## Work to complete:
Using the records below, transcribe word for word the stretch from the line that contains "are instanced in" through the line that contains "0, two histories", both end lines included, and nothing else.

## Records for the task:
import Literature.MathematicalPhysics.QuantumFieldTheory.Balaban1983to89.B12Eq213HistoryTowerSharp
import Literature.MathematicalPhysics.QuantumFieldTheory.Balaban1983to89.B12Eq213SecondDifference

/-!
# BalabanUVNodes ∕ N22 knit, THE SECOND-ORDER HISTORY TOWER ON THE (2.13) BODY — the twin seat's body-level chain
# (`B12Eq213HistoryTowerSharp`: CONSTANT first-order history moduli; `B12Eq213SecondDifference`: the comparison principle at second
# order, vertex-free) composed BY NAME into the tower of SECOND DIFFERENCES of the total small-field action — and of Bałaban's subtracted new
# term — in every OLDER coupling: LINEAR growth in the age, no smallness (Track A, DAG node N22 = NE9; cluster K4 «SpineRates»; seat
# `pub-ymgap-dag-n22-a`, successor step (3) of its g0 HANDOFF)

HONEST FRAMING.  Count-neutral kernel bookkeeping; NOT a node discharge; NE5 ∕ NE9 NOT IN PRINT, NOT PROVED.  Every theorem here is about
the TYPED (2.13) body (`B12Eq213Body268.FluctData`, r20) under DISPLAYED hypotheses — the recursion (0.23)∕(2.11)–(2.13) read on the body and
the located analytic inputs per step (integrability, positivity, first- and second-order letters); UN-LOCALISED (sup-currency on the small-field
domains: the `e^{−κd_j(X)}` weights and the per-domain split of [Balaban1988RG2Cluster] (2.14) are the object W1, not here).  One finite
four-torus programme at fixed ε; nothing continuum ∕ ℝ⁴ ∕ OS ∕ mass-gap ∕ Clay.  0 `sorry`, 0 `def`, standard axioms.  `--supports` item
`SpineGivenEndpoint` (route «BalabanUVNodes», cluster K4).

WHY.  ROAD 2 to node N22 (`BalabanUVNodesN22Knit{,Discrete,Recursion,FiniteTower}`) derives `NE9 ∧ FadingMemory` from (P) prefix dependence
+ (O) oscillation fading at the tower η-rate `θ` (= node N18 at the run lengths below the level) + ONE regularity letter whose constants may
GROW geometrically in the age, `μ^{age}` with `θμ < 1`; `N22KnitRecursion` showed that a SECOND-ORDER STEP INEQUALITY of the recursion
supplies that letter with growth `ν` for every `ν > max(ω + c, μ₁²)`.  The twin seat `pub-ymgap-dag-n22-b` has since landed, on the (2.13)
body: (L1) with `μ₁ = 1` — the carried old action CANCELS against the curly bracket's subtraction (`newTerm_bracket_add_carried`), so the
a-priori history moduli are CONSTANT in the age (`abs_action_sub_action_le_tower_unsubtracted`, p412895) — and the two vertex-free
second-order inputs (S2-last) `abs_secondDiff_newTerm_coupling_le`, (S2-old) `abs_secondDiff_newTerm_withQ_le` (p413651:
`|Λ(F₊) − 2Λ(F₀) + Λ(F₋)| ≤ s₂ + 2s₁²` for `Λ(F) = log∫χe^{F}`).  THIS FILE composes them (the -a seat's map [DAGN22A-G0-COORD-1] executed):
* §1 `prefix_eq` — (P) for the body tower, DERIVED: under the un-subtracted recursion (2.1)∕(2.11)
  `E (k+1) h U = newTerm {D k with Q := 𝐄_k^h ∘ τ k} (h k) U + R k (h k) U` and no history at step 0, `E k h` depends on `h 0, …, h (k−1)`
  only ([Balaban1987RG1] p. 256 in words — here a one-line induction).
* §2 ONE STEP: `abs_step_secondDiff_old` — SECOND ORDER, OLDER COUPLING: three old actions (`s₁`-close, second difference `≤ s₂` on `Dom k`)
  in the bracket at the SAME last coupling ⟹ the new total actions have second difference `≤ s₂ + 2s₁²` (the remainder cancels);
  `abs_step_le_sharp_of_lip` — FIRST ORDER with a NEW-TERM-LEVEL last-coupling modulus (the currency the Gaussian body supplies,
  `B12Eq213GaussianLastCoupling`): factor ONE on the old closeness, as in module 9's `abs_step_le_sharp`.
* §3 TOWERS: `abs_action_sub_action_le_tower_of_lip` — module 9's CONSTANT-moduli tower re-run with the new-term-level last-coupling
  modulus: `|𝐄_k(g′; U) − 𝐄_k(g; U)| ≤ (L + L_R)·Σ_{i<k}|g′_i − g_i|`; **`abs_secondDiff_action_le_linear_of_shapes`** — THE SECOND-ORDER
  TOWER from two SHAPES, (L1) constant first-order history moduli `L₁` of the total action (module 9's conclusion, any currency) and (B2) a
  second-difference bound `ℓ₂·d²` for the new total action in its LAST coupling (the birth step, any currency): for every history `g` in the
  window, every OLDER coupling `i < k`, every triple `t − d, t, t + d` in the window and every `U ∈ Dom k`,
  `|𝐄_k(g[i ↦ t+d]; U) − 2𝐄_k(g[i ↦ t]; U) + 𝐄_k(g[i ↦ t−d]; U)| ≤ (ℓ₂ + 2L₁²·(k − 1 − i))·d²` — LINEAR growth in the age, NO smallness
  anywhere (induction on the age: birth at `k = i + 1` by (B2) + §1; each later step adds the variance channel `2(L₁d)²` by
  `abs_step_secondDiff_old` and carries the old second difference with factor ONE); `abs_secondDiff_newTerm_le_linear_of_shapes` — the same
  for Bałaban's SUBTRACTED new term `𝐄^{(k+1)}` of (2.13) (`newTerm_bracket_add_carried`): `≤ 2·(ℓ₂ + 2L₁²(k − i))·d²`.  The two letter
  currencies (exponent-level `L_P, L_τ, L_R, M_P, M_τ, M_R` via module 9 + (S2-last); new-term-level `L, L_R, λ₂, M_R` via
  `abs_action_sub_action_le_tower_of_lip`) are instanced in the companion file `BalabanUVNodesN22KnitBodyTowerLetters`.
READING.  By Bernoulli, `ℓ₂ + 2L₁²·n ≤ (ℓ₂ + 2L₁²∕(ν−1))·ν^{n}` for EVERY `ν > 1` (`BalabanUVNodesN22KnitLinear.linear_le_geometric`): the
body's letter has the (R₂) SHAPE of `N22KnitDiscrete` with growth `ν` for every `ν > 1`, so on ROAD 2 the E-side carries NO smallness
condition once localized — only the tower rate `θ < 1` of node N18 is spent (`BalabanUVNodesN22KnitLinear`: every fading rate
`τ ∈ (√θ, 1]`).  RESIDUAL PROPER TO N22 ON ROAD 2 AFTER THIS FILE: (O) = node N18 (in-edge), the located letters per step, and the
LOCALIZATION of §3's tower into the `e^{−κd_j(X)}`-weighted per-domain letter — the object W1 ([Balaban1988RG2Cluster] §§1–2); the
regularity letter itself is no longer «not in print for the older couplings» at body level: it is §3, for every older coupling, with
linear constants.

References (TYPES only): [Balaban1987RG1] = T. Bałaban, Commun. Math. Phys. **109** (1987) 249–301 — (0.23) p. 256, (1.17)–(1.18) and the
C^∞ clause p. 263, (2.1) p. 265, (2.11)–(2.14) pp. 267–268, p. 298; [Balaban1988RG2Cluster] = T. Bałaban, Commun. Math. Phys. **116**
(1988) 1–22 — §§1–2.
-/

noncomputable section

namespace Summit.QuantumFields.YangMills.BalabanUVNodes.N22KnitBodyTower

open MeasureTheory Set
open scoped BigOperators
open Literature.MathematicalPhysics.QuantumFieldTheory.Balaban1983to89
open Literature.MathematicalPhysics.QuantumFieldTheory.Balaban1983to89.B12Eq213Body268 (FluctData)
open Literature.MathematicalPhysics.QuantumFieldTheory.Balaban1983to89.B12Eq213CouplingDependence (abs_newTerm_withQ_sub_newTerm_le)
open Literature.MathematicalPhysics.QuantumFieldTheory.Balaban1983to89.B12Eq213HistoryTowerSharp (newTerm_bracket_add_carried)
open Literature.MathematicalPhysics.QuantumFieldTheory.Balaban1983to89.B12Eq213SecondDifference
  (abs_secondDiff_newTerm_withQ_le)

/-! ## §1 Prefix dependence of the body tower, derived -/

section Body

variable {Y : Type*}

/-- **(P) FOR THE BODY TOWER, DERIVED.**  Under the un-subtracted recursion (2.1)∕(2.11)
`E (k+1) h U = newTerm {D k with Q := 𝐄_k^h ∘ τ k} (h k) U + R k (h k) U` for histories in the window and no history at step 0, two histories
agreeing at the indices `< k` have the same total action after `k` steps, everywhere on `Y` ([Balaban1987RG1] p. 256: *«The function 𝐄_k
depends also on the effective coupling constants g₀, …, g_{k−1}»*). [cite: Balaban1987RG1, §0 (0.23) p.256 and (2.11)–(2.13) pp.267–268] -/
theorem prefix_eq (D : ℕ → FluctData Y) (τ : (k : ℕ) → ℝ → Y → (D k).𝓑 → Y) (R : ℕ → ℝ → Y → ℝ)
    (E : ℕ → (ℕ → ℝ) → Y → ℝ) (W : Set ℝ)
    (hE0 : ∀ h h' : ℕ → ℝ, ∀ U, E 0 h U = E 0 h' U)
    (hrec : ∀ (h : ℕ → ℝ) (k : ℕ) (U : Y), (∀ i, h i ∈ W) →
      E (k + 1) h U = FluctData.newTerm { D k with Q := fun a U B => E k h (τ k a U B) } (h k) U + R k (h k) U) :
    ∀ (k : ℕ) (h h' : ℕ → ℝ), (∀ i, h i ∈ W) → (∀ i, h' i ∈ W) → (∀ i < k, h i = h' i) → ∀ U, E k h U = E k h' U := by
  intro k
  induction k with
  | zero => intro h h' _ _ _ U; exact hE0 h h' U
  | succ k ih =>
    intro h h' hh hh' hagree U
    have hfun : E k h = E k h' := funext fun V => ih h h' hh hh' (fun i hi => hagree i (Nat.lt_succ_of_lt hi)) V
    rw [hrec h k U hh, hrec h' k U hh', hfun, hagree k (Nat.lt_succ_self k)]

/-- The history discrepancy of two single-coordinate updates: `Σ_{j<k} |g[i ↦ s] j − g[i ↦ s'] j| = |s − s'|` for `i < k`. [folklore] -/
theorem sum_abs_update_sub_update (g : ℕ → ℝ) {i k : ℕ} (hik : i < k) (s s' : ℝ) :
    ∑ j ∈ Finset.range k, |Function.update g i s j - Function.update g i s' j| = |s - s'| := by
  rw [Finset.sum_eq_single_of_mem i (Finset.mem_range.2 hik) fun j _ hji => by
    rw [Function.update_of_ne hji, Function.update_of_ne hji, sub_self, abs_zero]]
  rw [Function.update_self, Function.update_self]

/-- A single-coordinate update of a history in the window `W^ℕ` by a value of `W` stays in the window. [folklore] -/
theorem update_mem_of_mem {W : Set ℝ} {g : ℕ → ℝ} (hg : ∀ j, g j ∈ W) (i : ℕ) {s : ℝ} (hs : s ∈ W) :
    ∀ j, Function.update g i s j ∈ W := by
  intro j
  rcases eq_or_ne j i with rfl | hji
  · rwa [Function.update_self]
  · rw [Function.update_of_ne hji]; exact hg j
import Mathlib
import Literature.NumberTheory.LFunctions.Zhang2022.TypedAppendixA1
import Literature.NumberTheory.LFunctions.Zhang2022.AppendixALemma83Local
import Literature.NumberTheory.LFunctions.Zhang2022.AppendixALemma83Kappa
import HarnessLib

/-!
# Zhang (2022), Appendix A part 1: the exact steps of the printed proof of Lemma 8.3, DISCHARGED

Topic `Literature/NumberTheory/LFunctions/Zhang2022` (Landau–Siegel audit tree; verdict-neutral).
Y. Zhang, *Discrete mean estimates and the Landau–Siegel zero*, arXiv:2211.02515v1 (2022)
[Zhang2022LandauSiegel], Appendix A pp. 101–103, **an unrefereed manuscript under adjudication**.
The campaign file `TypedAppendixA1` types every displayed step of "Proof of Lemma 8.3" as a
`def … : Prop` (CLAIM, stated not asserted). This file PROVES the ones that are exact identities,
by the kernel-checked local computations of `AppendixALemma83Local` / `AppendixALemma83Kappa`:

| node | typed claim | status here |
|---|---|---|
| Z22:§A.u002 | `StepA_u002` (`λ(km,s) = λ(k,s)λ̃(m,k;s)`) | `stepA_u002_holds` |
| Z22:§A.u004 (lead-in) | `StepA_u004_pow` (`λ̃(q^r,k;s) = λ̃(q,k;s)`) | `stepA_u004_pow_holds` |
| Z22:§A.u010 | `StepA_u010`, `StepA_u010_because` (Case 1 identity; `κ̃(q^r;dq,·) = κ(q^r)`) | `stepA_u010_holds`, `stepA_u010_because_holds` |
| Z22:§A.u011 | `StepA_u011` (`κ(q^r) = τ₂(q^r)(1 + O(αr log q))`) | `stepA_u011_holds` |
| Z22:§A.u016 | `StepA_u016_eq` (Case 2 identity) | `stepA_u016_eq_holds` |
| Z22:§A.u017 (text) | `StepA_u017_lamTilde` | `stepA_u017_lamTilde_holds` |
| Z22:§A.u018 | `StepA_u018_lamTilde`; `StepA_u018_eq` AS PRINTED (flag F6) | `stepA_u018_lamTilde_holds`; the CORRECT identity `stepA_u018_eq_corrected` (`q^{1−β_j}/(q−1)` in place of the printed `q/(q−1)`) |

Not here: u008 (text), u020, (A.5) are discharged in L4-t8's `TypedAppendixA1Identities`
(`stepA_u008_dvd_holds`, `stepA_u020_holds`, `eqA_5_holds`); the estimates u012–u015, u017, u019 and
(A.1)–(A.3), the local bound u007, the analytic continuation, and the deduction `DedLem83_read`
are in companion files (GAP-LEDGER rows G-d55-1/2/3 of the campaign record what the printed chain
lacks). Nothing here bears on Theorems 1–2.

## References

* Y. Zhang, arXiv:2211.02515v1 (2022), Appendix A pp. 101–103. [cite: Zhang2022LandauSiegel, App. A]
-/

noncomputable section

open Complex Real ComplexConjugate ArithmeticFunction Finset

namespace Literature.NumberTheory.LFunctions.Zhang2022.Typed.AppendixA1

open Literature.NumberTheory.LFunctions.Zhang2022
open Literature.NumberTheory.LFunctions.Zhang2022.Skeleton
open Literature.NumberTheory.LFunctions.Zhang2022.Lemma83

variable (c' : ℝ)

/-! ## u002, u004 (lead-in): the `λ`/`λ̃` product identities -/

/-- **Z22:§A.u002 holds**: `λ(km,s) = λ(k,s)λ̃(m,k;s)` for `k, m ≥ 1` (exact; `AppendixALemma83Local`).
[cite: Zhang2022LandauSiegel, App. A p. 101] -/
theorem stepA_u002_holds : StepA_u002 c' := by
  intro D k m hk hm s
  rw [lamTilde]
  exact lam_mul_eq c' D (by omega) (by omega) s

/-- `StepA_u002` — `_holds` alias of `stepA_u002_holds` above under the fact's exact name (appended
2026-08-28, D-0026 bookkeeping: the proof term is the existing theorem of this file; no statement,
definition or attribute is edited; no new named fact; the ledger's debt table listed the fact
unproved). [cite: Zhang2022LandauSiegel, App. A p. 101] -/
theorem _root_.Literature.NumberTheory.LFunctions.Zhang2022.Typed.AppendixA1.StepA_u002_holds :
    StepA_u002 c' :=
  _root_.Literature.NumberTheory.LFunctions.Zhang2022.Typed.AppendixA1.stepA_u002_holds (c' := c')

/-- **Z22:§A.u004 (lead-in) holds**: `λ̃(q^r,k;s) = λ̃(q,k;s)` for `r ≥ 1`.
[cite: Zhang2022LandauSiegel, App. A p. 101] -/
theorem stepA_u004_pow_holds : StepA_u004_pow c' := by
  intro D q r k _ hr s
  unfold lamTilde
  rw [Nat.primeFactors_pow q (by omega)]

/-- `StepA_u004_pow` — `_holds` alias of `stepA_u004_pow_holds` above under the fact's exact name (appended
2026-08-28, D-0026 bookkeeping: the proof term is the existing theorem of this file; no statement,
definition or attribute is edited; no new named fact; the ledger's debt table listed the fact
unproved). [cite: Zhang2022LandauSiegel, App. A p. 101] -/
theorem _root_.Literature.NumberTheory.LFunctions.Zhang2022.Typed.AppendixA1.StepA_u004_pow_holds :
    StepA_u004_pow c' :=
  _root_.Literature.NumberTheory.LFunctions.Zhang2022.Typed.AppendixA1.stepA_u004_pow_holds (c' := c')

/-! ## u010, u016, u018: the inner sum `ξ_j(q^r;d,h)` in Cases 1–3 -/

/-- **Z22:§A.u010 ("because") holds**: `κ̃(q^r; dq, 1−β_j) = κ(q^r)` (`q ∣ dq`; any `r`).
[cite: Zhang2022LandauSiegel, App. A p. 102] -/
theorem stepA_u010_because_holds : StepA_u010_because c' := by
  intro D j d q r _ hq
  exact kappaTilde_prime_pow_of_dvd c' D hq (dvd_mul_left q d) r _

/-- `StepA_u010_because` — `_holds` alias of `stepA_u010_because_holds` above under the fact's exact name (appended
2026-08-28, D-0026 bookkeeping: the proof term is the existing theorem of this file; no statement,
definition or attribute is edited; no new named fact; the ledger's debt table listed the fact
unproved). [cite: Zhang2022LandauSiegel, App. A p. 102] -/
theorem _root_.Literature.NumberTheory.LFunctions.Zhang2022.Typed.AppendixA1.StepA_u010_because_holds :
    StepA_u010_because c' :=
  _root_.Literature.NumberTheory.LFunctions.Zhang2022.Typed.AppendixA1.stepA_u010_because_holds (c' := c')

/-- **Z22:§A.u010 holds** (Case 1 identity): for `(q,dh) = 1`, `r ≥ 1`,
`ξ_j(q^r;d,h) = κ̃(q^r;dh,1−β_j) − κ(q^{r−1})q^{1−β_j}/(q−1)`.
[cite: Zhang2022LandauSiegel, App. A p. 102] -/
theorem stepA_u010_holds : StepA_u010 c' := by
  intro D j d h q r _ _ hq _ _ hqdh hr
  have hqh : ¬ q ∣ h := fun hd =>
    ((Nat.Prime.coprime_iff_not_dvd hq).mp hqdh) (dvd_mul_of_dvd_right hd d)
  unfold xiA
  rw [innerSum_prime_pow_of_not_dvd_right c' D j hq (by omega) hqh]
  rfl

/-- `StepA_u010` — `_holds` alias of `stepA_u010_holds` above under the fact's exact name (appended
2026-08-28, D-0026 bookkeeping: the proof term is the existing theorem of this file; no statement,
definition or attribute is edited; no new named fact; the ledger's debt table listed the fact
unproved). [cite: Zhang2022LandauSiegel, App. A p. 102] -/
theorem _root_.Literature.NumberTheory.LFunctions.Zhang2022.Typed.AppendixA1.StepA_u010_holds :
    StepA_u010 c' :=
  _root_.Literature.NumberTheory.LFunctions.Zhang2022.Typed.AppendixA1.stepA_u010_holds (c' := c')

/-- **Z22:§A.u016 (identity) holds** (Case 2): for `q ∣ h`, `r ≥ 1`, `ξ_j(q^r;d,h) = κ(q^r)`.
[cite: Zhang2022LandauSiegel, App. A p. 102] -/
theorem stepA_u016_eq_holds : StepA_u016_eq c' := by
  intro D j d h q r _ _ hq hqh hr
  unfold xiA
  exact innerSum_prime_pow_of_dvd_right c' D j hq (by omega) hqh

/-- `StepA_u016_eq` — `_holds` alias of `stepA_u016_eq_holds` above under the fact's exact name (appended
2026-08-28, D-0026 bookkeeping: the proof term is the existing theorem of this file; no statement,
definition or attribute is edited; no new named fact; the ledger's debt table listed the fact
unproved). [cite: Zhang2022LandauSiegel, App. A p. 102] -/
theorem _root_.Literature.NumberTheory.LFunctions.Zhang2022.Typed.AppendixA1.StepA_u016_eq_holds :
    StepA_u016_eq c' :=
  _root_.Literature.NumberTheory.LFunctions.Zhang2022.Typed.AppendixA1.stepA_u016_eq_holds (c' := c')

/-- **Z22:§A.u018 (identity), CORRECTED form** (Case 3, `q ∣ d`, `(q,h) = 1`, `r ≥ 1`):
`ξ_j(q^r;d,h) = κ(q^r) − κ(q^{r−1})·q^{1−β_j}/(q−1)`. The printed display (`StepA_u018_eq`) has
`q/(q−1)`: the unimodular factor `q^{−β_j}` is dropped in print (flag F6 of `TypedAppendixA1`);
this is the identity the definitions give. [cite: Zhang2022LandauSiegel, App. A p. 103] -/
theorem stepA_u018_eq_corrected :
    ∀ (D : ℕ) (j d h q r : ℕ), 1 ≤ d → 1 ≤ h → q.Prime → q ∣ d → Nat.Coprime q h → 1 ≤ r →
      xiA c' D j (q ^ r) d h =
        kappaZ c' D (q ^ r) -
          kappaZ c' D (q ^ (r - 1)) * (q : ℂ) ^ (1 - betaJ c' D j) / ((q : ℂ) - 1) := by
  intro D j d h q r _ _ hq hqd hqh hr
  unfold xiA
  exact innerSum_prime_pow_of_dvd_left c' D j hq (by omega) hqd
    ((Nat.Prime.coprime_iff_not_dvd hq).mp hqh)

/-- **Z22:§A.u017 (text) holds**: `λ̃(q,dh;1−β_j) = 1` when `q ∣ h` (empty product).
[cite: Zhang2022LandauSiegel, App. A p. 103] -/
theorem stepA_u017_lamTilde_holds : StepA_u017_lamTilde c' := by
  intro D j d h q _ hq hqh
  unfold lamTilde
  rw [hq.primeFactors, Finset.filter_singleton, if_neg, Finset.prod_empty]
  intro hc
  exact ((Nat.Prime.coprime_iff_not_dvd hq).mp hc) (dvd_mul_of_dvd_right hqh d)

/-- `StepA_u017_lamTilde` — `_holds` alias of `stepA_u017_lamTilde_holds` above under the fact's exact name (appended
2026-08-28, D-0026 bookkeeping: the proof term is the existing theorem of this file; no statement,
definition or attribute is edited; no new named fact; the ledger's debt table listed the fact
unproved). [cite: Zhang2022LandauSiegel, App. A p. 103] -/
theorem _root_.Literature.NumberTheory.LFunctions.Zhang2022.Typed.AppendixA1.StepA_u017_lamTilde_holds :
    StepA_u017_lamTilde c' :=
  _root_.Literature.NumberTheory.LFunctions.Zhang2022.Typed.AppendixA1.stepA_u017_lamTilde_holds (c' := c')

/-- **Z22:§A.u018 (text) holds**: `λ̃(q,dh;1−β_j) = 1` when `q ∣ d`.
[cite: Zhang2022LandauSiegel, App. A p. 103] -/
theorem stepA_u018_lamTilde_holds : StepA_u018_lamTilde c' := by
  intro D j d h q _ hq hqd
  unfold lamTilde
  rw [hq.primeFactors, Finset.filter_singleton, if_neg, Finset.prod_empty]
  intro hc
  exact ((Nat.Prime.coprime_iff_not_dvd hq).mp hc) (dvd_mul_of_dvd_left hqd h)

/-- `StepA_u018_lamTilde` — `_holds` alias of `stepA_u018_lamTilde_holds` above under the fact's exact name (appended
2026-08-28, D-0026 bookkeeping: the proof term is the existing theorem of this file; no statement,
definition or attribute is edited; no new named fact; the ledger's debt table listed the fact
unproved). [cite: Zhang2022LandauSiegel, App. A p. 103] -/
theorem _root_.Literature.NumberTheory.LFunctions.Zhang2022.Typed.AppendixA1.StepA_u018_lamTilde_holds :
    StepA_u018_lamTilde c' :=
  _root_.Literature.NumberTheory.LFunctions.Zhang2022.Typed.AppendixA1.stepA_u018_lamTilde_holds (c' := c')

/-! ## u011: `κ(q^r) = τ₂(q^r)(1 + O(αr log q))` -/

/-- **Z22:§A.u011 (estimate) holds**, with `C = 7` for `D` large in terms of `c′`
(`AppendixALemma83Kappa.stepA_u011_skeleton`). [cite: Zhang2022LandauSiegel, App. A p. 102] -/
theorem stepA_u011_holds : StepA_u011 c' := stepA_u011_skeleton c'

/-- `StepA_u011` — `_holds` alias of `stepA_u011_holds` above under the fact's exact name (appended
2026-08-28, D-0026 bookkeeping: the proof term is the existing theorem of this file; no statement,
definition or attribute is edited; no new named fact; the ledger's debt table listed the fact
unproved). [cite: Zhang2022LandauSiegel, App. A p. 102] -/
theorem _root_.Literature.NumberTheory.LFunctions.Zhang2022.Typed.AppendixA1.StepA_u011_holds :
    StepA_u011 c' :=
  _root_.Literature.NumberTheory.LFunctions.Zhang2022.Typed.AppendixA1.stepA_u011_holds (c' := c')

end Literature.NumberTheory.LFunctions.Zhang2022.Typed.AppendixA1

## Written answer:
  `abs_action_sub_action_le_tower_of_lip`) are instanced in the companion file `BalabanUVNodesN22KnitBodyTowerLetters`.
READING.  By Bernoulli, `ℓ₂ + 2L₁²·n ≤ (ℓ₂ + 2L₁²∕(ν−1))·ν^{n}` for EVERY `ν > 1` (`BalabanUVNodesN22KnitLinear.linear_le_geometric`): the
body's letter has the (R₂) SHAPE of `N22KnitDiscrete` with growth `ν` for every `ν > 1`, so on ROAD 2 the E-side carries NO smallness
condition once localized — only the tower rate `θ < 1` of node N18 is spent (`BalabanUVNodesN22KnitLinear`: every fading rate
`τ ∈ (√θ, 1]`).  RESIDUAL PROPER TO N22 ON ROAD 2 AFTER THIS FILE: (O) = node N18 (in-edge), the located letters per step, and the
LOCALIZATION of §3's tower into the `e^{−κd_j(X)}`-weighted per-domain letter — the object W1 ([Balaban1988RG2Cluster] §§1–2); the
regularity letter itself is no longer «not in print for the older couplings» at body level: it is §3, for every older coupling, with
linear constants.

References (TYPES only): [Balaban1987RG1] = T. Bałaban, Commun. Math. Phys. **109** (1987) 249–301 — (0.23) p. 256, (1.17)–(1.18) and the
C^∞ clause p. 263, (2.1) p. 265, (2.11)–(2.14) pp. 267–268, p. 298; [Balaban1988RG2Cluster] = T. Bałaban, Commun. Math. Phys. **116**
(1988) 1–22 — §§1–2.
-/

noncomputable section

namespace Summit.QuantumFields.YangMills.BalabanUVNodes.N22KnitBodyTower

open MeasureTheory Set
open scoped BigOperators
open Literature.MathematicalPhysics.QuantumFieldTheory.Balaban1983to89
open Literature.MathematicalPhysics.QuantumFieldTheory.Balaban1983to89.B12Eq213Body268 (FluctData)
open Literature.MathematicalPhysics.QuantumFieldTheory.Balaban1983to89.B12Eq213CouplingDependence (abs_newTerm_withQ_sub_newTerm_le)
open Literature.MathematicalPhysics.QuantumFieldTheory.Balaban1983to89.B12Eq213HistoryTowerSharp (newTerm_bracket_add_carried)
open Literature.MathematicalPhysics.QuantumFieldTheory.Balaban1983to89.B12Eq213SecondDifference
  (abs_secondDiff_newTerm_withQ_le)

/-! ## §1 Prefix dependence of the body tower, derived -/

section Body

variable {Y : Type*}

/-- **(P) FOR THE BODY TOWER, DERIVED.**  Under the un-subtracted recursion (2.1)∕(2.11)
`E (k+1) h U = newTerm {D k with Q := 𝐄_k^h ∘ τ k} (h k) U + R k (h k) U` for histories in the window and no history at step 0, two histories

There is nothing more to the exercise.